Start of Block
import Mathlib

/-!
# ValiantsHypothesis / LacunarySymmetroid — crux `MatrixDescartes` (stmt-ValiantsHypothesis-18050),
# line `Cruxes/MatrixDescartes/Lines/sign_split.lean`, stub `stub_perturb` (`PerturbToAlternation`,
# = `lorentzian_shadow`'s `stub_perturbT8`): PARTIAL LEMMAS — the ONE-VARIABLE heart of the even-multiplicity case

Helper file (`--supports stmt-ValiantsHypothesis-18050 --as helper`; cell val-lit, seat val-lit-p5 g9, merged desk
RULING #80).  Closes NO item and does NOT prove the stub; «V1 line stub; `MatrixDescartes` / Conjecture B /
`VP ≠ VNP` OPEN».

Route to the even-multiplicity local splitting lemma (the residual of `…StubPerturbOddSplit`) by a RANK-ONE
perturbation `E = v vᵀ`: by the matrix determinant lemma `det (F(t) + η t^{d} v vᵀ) = p(t) + η q(t)` is AFFINE in
`η` (`q = t^{d} · vᵀ adj(F(t)) v`), so the local analysis at a root `t₀` of `p` of even multiplicity `μ` reduces to
one-variable asymptotics of `p + η q` when `q` vanishes at `t₀` to a LOWER order `ν < μ`.  This file proves that
one-variable statement in full:

* `eval_add_smul_of_factor` — `(p + η q)(t₀ + u) = u^ν (u^{μ-ν} P₁(t₀+u) + η Q₁(t₀+u))` from the factorisations;
* **`localSplit_of_factor`** — if `p = (X - t₀)^μ P₁`, `q = (X - t₀)^ν Q₁` with `P₁(t₀), Q₁(t₀) ≠ 0`, `μ` even and
  `ν < μ`, then for one sign `s = ±1` and every `δ > 0` there is `ε₀ > 0` such that for all `0 < ε < ε₀` the
  polynomial `p + (sε) q` changes sign strictly inside `(t₀ - δ, t₀ + δ)` (case `ν` odd: either sign, two points
  `t₀ ± r`; case `ν` even: the sign making `sε Q₁(t₀)` oppose `P₁(t₀)`, points `t₀ + u₂ < t₀ + u₁`);
* **`localSplit_of_rootMultiplicity_lt`** — the same from `p, q ≠ 0`, `Even (rootMultiplicity t₀ p)` and
  `rootMultiplicity t₀ q < rootMultiplicity t₀ p`.

What then remains for the stub (NOT proved here): for a symmetric pencil with `p = det F ≢ 0`, ONE vector `v` such
that at every positive root `t₀` of even multiplicity `ord_{t₀}(vᵀ adj(F) v) < ord_{t₀}(p)` (true for generic `v`:
`ord_{t₀} adj(F) ≤ ord_{t₀} p' = μ - 1` by Jacobi's formula `p' = tr(adj(F) F')`, and `vᵀ L v ≢ 0` for a nonzero
symmetric `L`), together with the determinant-lemma identity above.
-/

set_option linter.dupNamespace false

namespace Summit.ValiantsHypothesis.ValiantsHypothesis.Theorems.LacunarySymmetroidMatrixDescartes

open Polynomial

namespace Perturb

/-! ## 1. The evaluation identity -/

/-- `(p + η q)(t₀ + u) = u^ν · (u^{k} P₁(t₀+u) + η Q₁(t₀+u))` when `p = (X - t₀)^{ν+k} P₁`, `q = (X - t₀)^ν Q₁`. -/
theorem eval_add_smul_of_factor (p q P₁ Q₁ : ℝ[X]) (t₀ : ℝ) (ν k : ℕ)
    (hp : p = (X - C t₀) ^ (ν + k) * P₁) (hq : q = (X - C t₀) ^ ν * Q₁) (η u : ℝ) :
    (p + η • q).eval (t₀ + u) = u ^ ν * (u ^ k * P₁.eval (t₀ + u) + η * Q₁.eval (t₀ + u)) := by
  rw [hp, hq]
  simp only [eval_add, eval_smul, eval_mul, eval_pow, eval_sub, eval_X, eval_C, smul_eq_mul,
    add_sub_cancel_left, pow_add]
  ring

/-! ## 2. Continuity helpers -/

/-- A continuous real function nonzero at `0` keeps the sign of its value at `0` on a small interval to the right,
inside any prescribed `(0, r₀)`. -/
theorem exists_pos_lt_sameSign (g : ℝ → ℝ) (hg : Continuous g) (h0 : g 0 ≠ 0) (r₀ : ℝ) (hr₀ : 0 < r₀) :
    ∃ r : ℝ, 0 < r ∧ r < r₀ ∧ 0 < g 0 * g r ∧ 0 < g 0 * g (-r) := by
  have hc : ContinuousAt (fun u => g 0 * g u) 0 := continuousAt_const.mul hg.continuousAt
  have hpos : 0 < g 0 * g 0 := mul_self_pos.mpr h0
  have hev : ∀ᶠ u in nhds (0 : ℝ), 0 < g 0 * g u := continuousAt_const.eventually_lt hc (by simpa using hpos)
  obtain ⟨ε, hε, h⟩ := Metric.eventually_nhds_iff.mp hev
  refine ⟨min (ε / 2) (r₀ / 2), lt_min (by linarith) (by linarith), (min_le_right _ _).trans_lt (by linarith),
    h ?_, h ?_⟩
  · rw [Real.dist_eq, sub_zero, abs_of_pos (lt_min (by linarith) (by linarith))]
    exact (min_le_left _ _).trans_lt (by linarith)
  · rw [Real.dist_eq, sub_zero, abs_neg, abs_of_pos (lt_min (by linarith) (by linarith))]
    exact (min_le_left _ _).trans_lt (by linarith)

/-! ## 3. Local splitting from the factorisations -/

/-- **Local splitting, one-variable form.**  `p = (X - t₀)^μ P₁`, `q = (X - t₀)^ν Q₁`, `P₁(t₀) Q₁(t₀) ≠ 0`, `μ` even,
`ν < μ`: for one sign `s = ±1` and every `δ > 0` there is `ε₀ > 0` such that for all `0 < ε < ε₀` the polynomial
`p + (sε) q` takes values of opposite signs at two points `t₀ - δ < a < b < t₀ + δ`. -/
theorem localSplit_of_factor (p q P₁ Q₁ : ℝ[X]) (t₀ : ℝ) (μ ν : ℕ)
    (hp : p = (X - C t₀) ^ μ * P₁) (hq : q = (X - C t₀) ^ ν * Q₁)
    (hP₁ : P₁.eval t₀ ≠ 0) (hQ₁ : Q₁.eval t₀ ≠ 0) (hμ : Even μ) (hνμ : ν < μ) :
    ∃ s : ℝ, (s = 1 ∨ s = -1) ∧ ∀ δ : ℝ, 0 < δ → ∃ ε₀ : ℝ, 0 < ε₀ ∧ ∀ ε : ℝ, 0 < ε → ε < ε₀ →
      ∃ a b : ℝ, t₀ - δ < a ∧ a < b ∧ b < t₀ + δ ∧
        (p + (s * ε) • q).eval a * (p + (s * ε) • q).eval b < 0 := by
  obtain ⟨k, rfl⟩ : ∃ k, μ = ν + k := ⟨μ - ν, by omega⟩
  have hk : 0 < k := by omega
  set c := P₁.eval t₀ with hc
  set c' := Q₁.eval t₀ with hc'
  -- the bracket `g η u = u^k P₁(t₀+u) + η Q₁(t₀+u)`, continuous in `u` for fixed `η`
  set g : ℝ → ℝ → ℝ := fun η u => u ^ k * P₁.eval (t₀ + u) + η * Q₁.eval (t₀ + u) with hgdef
  have hgcont : ∀ η, Continuous (g η) := by
    intro η
    have h1 : Continuous fun u : ℝ => P₁.eval (t₀ + u) :=
      (Polynomial.continuous P₁).comp (continuous_const.add continuous_id)
    have h2 : Continuous fun u : ℝ => Q₁.eval (t₀ + u) :=
      (Polynomial.continuous Q₁).comp (continuous_const.add continuous_id)
    exact ((continuous_pow k).mul h1).add (continuous_const.mul h2)
  have hg0 : ∀ η, g η 0 = η * c' := by intro η; simp [hgdef, hc', hk.ne']
  have hev : ∀ η u, (p + η • q).eval (t₀ + u) = u ^ ν * g η u := fun η u =>
    eval_add_smul_of_factor p q P₁ Q₁ t₀ ν k hp hq η u
  rcases Nat.even_or_odd ν with hν | hν
  · -- ν even: choose the sign so that sε c' opposes c
    have hkeven : Even k := by
      rcases hμ with ⟨a, ha⟩; rcases hν with ⟨b, hb⟩; exact ⟨a - b, by omega⟩
    refine ⟨if c * c' < 0 then 1 else -1, by split_ifs <;> simp, fun δ hδ => ?_⟩
    set s : ℝ := if c * c' < 0 then 1 else -1 with hsdef
    have hs : s * (c * c') < 0 := by
      rw [hsdef]; split_ifs with h
      · linarith
      · have hne : c * c' ≠ 0 := mul_ne_zero hP₁ hQ₁
        have : 0 < c * c' := lt_of_le_of_ne (not_lt.mp h) (Ne.symm hne)
        linarith
    -- a fixed point u₁ ∈ (0, δ) where P₁ has the sign of c
    obtain ⟨u₁, hu₁pos, hu₁δ, hu₁sign, -⟩ := exists_pos_lt_sameSign (fun u => P₁.eval (t₀ + u))
      ((Polynomial.continuous P₁).comp (continuous_const.add continuous_id)) (by simpa using hP₁) δ hδ
    simp only [add_zero] at hu₁sign
    -- for small η the bracket at u₁ still has the sign of c
    have hcη : ContinuousAt (fun η : ℝ => c * g η u₁) 0 :=
      continuousAt_const.mul ((continuous_const.add (continuous_id.mul continuous_const)).continuousAt)
    have hval0 : 0 < c * g 0 u₁ := by
      have : g 0 u₁ = u₁ ^ k * P₁.eval (t₀ + u₁) := by simp [hgdef]
      rw [← hc] at hu₁sign
      rw [this, show c * (u₁ ^ k * P₁.eval (t₀ + u₁)) = u₁ ^ k * (c * P₁.eval (t₀ + u₁)) by ring]
      exact mul_pos (pow_pos hu₁pos k) hu₁sign
    obtain ⟨ε₀, hε₀, hε₀prop⟩ := Metric.eventually_nhds_iff.mp (continuousAt_const.eventually_lt hcη hval0)
    refine ⟨ε₀, hε₀, fun ε hεpos hεlt => ?_⟩
    have hη : 0 < c * g (s * ε) u₁ := by
      apply hε₀prop
      rw [Real.dist_eq, sub_zero, abs_mul, abs_of_pos hεpos]
      have : |s| = 1 := by rw [hsdef]; split_ifs <;> simp
      rw [this, one_mul]; exact hεlt
    -- near 0 the bracket has the sign of sε c', i.e. opposite to c
    have hgs0 : g (s * ε) 0 ≠ 0 := by
      rw [hg0]; exact mul_ne_zero (mul_ne_zero (by rw [hsdef]; split_ifs <;> norm_num) hεpos.ne') hQ₁
    obtain ⟨u₂, hu₂pos, hu₂lt, hu₂sign, -⟩ := exists_pos_lt_sameSign (g (s * ε)) (hgcont _) hgs0 u₁ hu₁pos
    rw [hg0] at hu₂sign
    have hopp : c * g (s * ε) u₂ < 0 := by
      -- sign of g at u₂ = sign of sεc', which is opposite to the sign of c
      have h1 : 0 < s * ε * c' * g (s * ε) u₂ := hu₂sign
      have h2 : s * ε * c' * c < 0 := by
        have : s * ε * c' * c = ε * (s * (c * c')) := by ring
        rw [this]; exact mul_neg_of_pos_of_neg hεpos hs
      have h3 : c * g (s * ε) u₂ * (s * ε * c' * (s * ε * c')) =
          s * ε * c' * c * (s * ε * c' * g (s * ε) u₂) := by ring
      have h4 : s * ε * c' * c * (s * ε * c' * g (s * ε) u₂) < 0 := mul_neg_of_neg_of_pos h2 h1
      have h5 : 0 < s * ε * c' * (s * ε * c') := by
        have hne : s * ε * c' ≠ 0 := by
          intro h0; rw [h0, zero_mul] at h1; exact lt_irrefl 0 h1
        exact mul_self_pos.mpr hne
      by_contra hcon
      have h6 : 0 ≤ c * g (s * ε) u₂ * (s * ε * c' * (s * ε * c')) := mul_nonneg (not_lt.mp hcon) h5.le
      rw [h3] at h6
      exact absurd h4 (not_lt.mpr h6)
    refine ⟨t₀ + u₂, t₀ + u₁, by linarith, by linarith, by linarith, ?_⟩
    rw [show t₀ + u₂ = t₀ + u₂ from rfl, hev, hev]
    have hu₂ν : 0 < u₂ ^ ν := pow_pos hu₂pos ν
    have hu₁ν : 0 < u₁ ^ ν := pow_pos hu₁pos ν
    -- (u₂^ν g u₂)(u₁^ν g u₁) < 0 since c g(u₂) < 0 < c g(u₁)
    have : g (s * ε) u₂ * g (s * ε) u₁ < 0 := by
      have := mul_neg_of_neg_of_pos hopp hη
      have hcc : 0 < c * c := mul_self_pos.mpr hP₁
      nlinarith
    nlinarith [mul_pos hu₂ν hu₁ν]
  · -- ν odd: either sign works; the two points t₀ ± r
    refine ⟨1, Or.inl rfl, fun δ hδ => ⟨1, one_pos, fun ε hεpos _ => ?_⟩⟩
    have hgs0 : g (1 * ε) 0 ≠ 0 := by rw [hg0]; exact mul_ne_zero (by positivity) hQ₁
    obtain ⟨r, hrpos, hrδ, hr1, hr2⟩ := exists_pos_lt_sameSign (g (1 * ε)) (hgcont _) hgs0 δ hδ
    refine ⟨t₀ + -r, t₀ + r, by linarith, by linarith, by linarith, ?_⟩
    rw [hev, hev]
    have hodd : (-r) ^ ν = -(r ^ ν) := Odd.neg_pow hν r
    rw [hodd]
    have hrν : 0 < r ^ ν := pow_pos hrpos ν
    -- g(-r) and g(r) have the sign of g 0; the prefactors have opposite signs
    have hsame : 0 < g (1 * ε) (-r) * g (1 * ε) r := by
      have h00 : 0 < g (1 * ε) 0 * g (1 * ε) 0 := mul_self_pos.mpr hgs0
      nlinarith [hr1, hr2, h00]
    nlinarith [mul_pos hrν hrν, hsame]

/-- **Local splitting from root multiplicities.**  For real polynomials `p, q ≠ 0` and a point `t₀` with
`rootMultiplicity t₀ p` even and `rootMultiplicity t₀ q < rootMultiplicity t₀ p`, the pencil `p + (sε) q` splits
locally at `t₀` for one sign `s = ±1`. -/
theorem localSplit_of_rootMultiplicity_lt (p q : ℝ[X]) (hp : p ≠ 0) (hq : q ≠ 0) (t₀ : ℝ)
    (heven : Even (p.rootMultiplicity t₀)) (hlt : q.rootMultiplicity t₀ < p.rootMultiplicity t₀) :
    ∃ s : ℝ, (s = 1 ∨ s = -1) ∧ ∀ δ : ℝ, 0 < δ → ∃ ε₀ : ℝ, 0 < ε₀ ∧ ∀ ε : ℝ, 0 < ε → ε < ε₀ →
      ∃ a b : ℝ, t₀ - δ < a ∧ a < b ∧ b < t₀ + δ ∧
        (p + (s * ε) • q).eval a * (p + (s * ε) • q).eval b < 0 := by
  obtain ⟨P₁, hpP, hP₁⟩ := Polynomial.exists_eq_pow_rootMultiplicity_mul_and_not_dvd p hp t₀
  obtain ⟨Q₁, hqQ, hQ₁⟩ := Polynomial.exists_eq_pow_rootMultiplicity_mul_and_not_dvd q hq t₀
  refine localSplit_of_factor p q P₁ Q₁ t₀ _ _ hpP hqQ ?_ ?_ heven hlt
  · exact fun h => hP₁ (Polynomial.dvd_iff_isRoot.mpr h)
  · exact fun h => hQ₁ (Polynomial.dvd_iff_isRoot.mpr h)

end Perturb

end Summit.ValiantsHypothesis.ValiantsHypothesis.Theorems.LacunarySymmetroidMatrixDescartes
End of Block
** Task directions **
Looking at each line of the records, count the ones where the word "determinant" appears, and report only the count.

** Reply to the exercise **
2